According to the economist, the lowering of interest rates continues not only in Azerbaijan but also in European countries.

“If you pay attention, many European countries have implemented similar policies in this regard, which led to a decrease in the money supply. But if we compare the beginning and the end of this year, the inflation rate was relatively high, but now it is decreasing. It is also expected to decrease by 3-5% in the coming years. This was predicted by both our and foreign experts from the World Bank and the International Monetary Fund. Of course, it would be appropriate to increase the interest rates to stimulate the banking sector,” Gurbanov said.

Further, the expert was very optimistic about the future of Azerbaijani manat: “I don’t think there is any serious threat of inflation rise for the upcoming years. I think the revival of economies is nigh,” the expert added.

Inflation is an important factor influencing central bank interest rate decisions. Inflation occurs when the general price level of goods and services in an economy rises, which causes a decrease in the purchasing power of a country’s currency. To combat high inflation, central banks can raise interest rates to cut spending and cool the economy.

Often, increased availability of goods in the market as a result of increased production and imports puts downward pressure on prices. This is because a surplus of goods leads to more competitive prices among sellers.

For example, Turkiye’s central bank often lowers interest rates as a monetary policy tool to stimulate economic growth and encourage borrowing and spending. When interest rates are low, borrowing becomes cheaper, and consumers and businesses invest and spend more. Thus, there was a period of devaluation of the currency in Turkiye, especially in relation to the lira. With this, the situation stabilized after measures were taken to solve the problem, such as raising interest rates, implementing currency controls, or asking for help from abroad.

Nevertheless, the question arises, whether the Central Bank’s lowering of interest rates can lower the exchange rate of the national currency, that is, the manat.

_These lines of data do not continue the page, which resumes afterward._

import Literature.NumberTheory.PAdicHodge.DualExpThetaReadingCoord
import Literature.NumberTheory.PAdicHodge.LegendreOfPeriodHoms
import HarnessLib

/-!
# The coordinate constant `c_d` of the Hodge–Tate reading is NONZERO when `Pω ⊆ Fil¹` (`≢ 0`) and `Pη ⊄ Fil¹`

Topic `Literature/NumberTheory/PAdicHodge`; THEOREMS ONLY (no definition, no named fact, no instance, no `sorry`). For a cocycle
`η : Γ_F → T_pW` admitting a dual exponential in Kato's sense (`PeriodRingData.HasDualExp` for `B = B_dR(F)`, `ψ = log χ_cyclo`:
`1 ⊗ η(σ) − log χ(σ) · x = σ y − y` with `x ∈ Fil⁰ D_dR(V)`, `y ∈ B_dR⁺ ⊗ V` — the surjectivity half of Prop. 1.2.3, the tree's
`cupLogInjective_and_hasDualExp_of_isDeRham_holds`) and ANY `Γ_F`-equivariant `ℤ_p`-homogeneous period map `Pη : T_pW → B_dR⁺(F)`:

★★ `exists_ne_zero_thetaBdR_period_eq_expStarCoord_mul` — sequel of `DualExpThetaReadingCoord` with `c_d ≠ 0` (gap 4 of memo §4: the constant of Kato's formula is NONZERO): **there is ONE constant `c_d ∈ F` (depending on
`Pη` and the line datum `d` only) such that for EVERY cocycle `η`: `θ(Pη(η σ)) = θ(ψ σ) · ι_F(exp*_d(η) · c_d) + (σ m_η − m_η)`**
(`exp*_d = expStarCoord`, under `CupLogInjective` so that `exp*` is THE dual exponential; `c_d = c_Φ(d.ω)` read in `F = B_dR^{Γ_F}`). Proof: contract the defining relation with the `B_dR`-linear functional
`c_Φ : B_dR ⊗ V → B_dR`, `b ⊗ v ↦ b · Φ(v)` (`Φ` the equivariant extension of `Pη` to `V_pW`, `DeRhamOfPeriodHoms`): `c_Φ(x) ∈ B_dR^{Γ_F} = F`
(Fontaine's regularity `invariants_eq`), `c_Φ(y) ∈ Fil⁰ = B_dR⁺`, and `θ` is `Γ_F`-equivariant. So the `b` of `DualExpThetaReading` is
`exp*_d(η) · c_d` with `c_d` uniform in `η` — the shape `Tr(c · exp*_d(η) · log_ω P)` of Kato's Thm 1.4.1 (4).

This is hypothesis (HT) of `RecognitionFromTeichLog.exists_recognition_of_isTeichLog` /
`TatePairingPointOfTeichLogRecognition.tatePairingPoint_eq_neg_trace_of_isTeichLog` (line `kato_lever` of crux K★
`stmt-BirchSwinnertonDyer-22226`): after this file, Kato's explicit reciprocity law at a completion is reduced (B_crys-free) to the
SINGLE membership statement (K₂) «`p^N · x̃(η σ) ∈ X⁰₂`» plus the de Rham input `HasDualExp` the tree already proves on the cells.
BSD / K★ / [REC] are NOT proved by any of this.

## References
* K. Kato, LNM 1553 (1993), Ch. II §1.2.4–1.2.7 (the dual exponential, Tate's `H¹(K, ℂ_p) = K · log χ`), Prop. 1.2.3. [Kato1993LNM1553]
* J. Tate, *p-divisible groups* (1967), §3.3 Thm. 2. [Tate1967]
* J.-M. Fontaine, Astérisque 223 (1994), Exp. III §1.5 (regularity `B_dR^{G_K} = K`). [FontaineAsterisque223III]
-/

noncomputable section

“The reduction of the interest rate can be the cause of inflation. As for devaluation, it also depends on the natural balance. I don’t think this can be a reason. Let’s assume that the last time it happened in our country was in 2014-2015. It also happened in our foreign balance in import and export transactions. What was this connected with, as a result of the sharp drop of oil in the world markets, a deficit was created in the natural balance. In order to prevent this, the Central Bank released foreign exchange reserves for the corresponding period. These reserves also began to decrease. As we know, if we pay attention to the forecasts, energy resources are expected to increase, not decrease, in the coming winter. If we pay attention to the reserves of the European Union and other countries, we will see that oil and oil products are the main commodities of our export resource, so I don’t see a problem with this,” Emin Gurbanov concluded.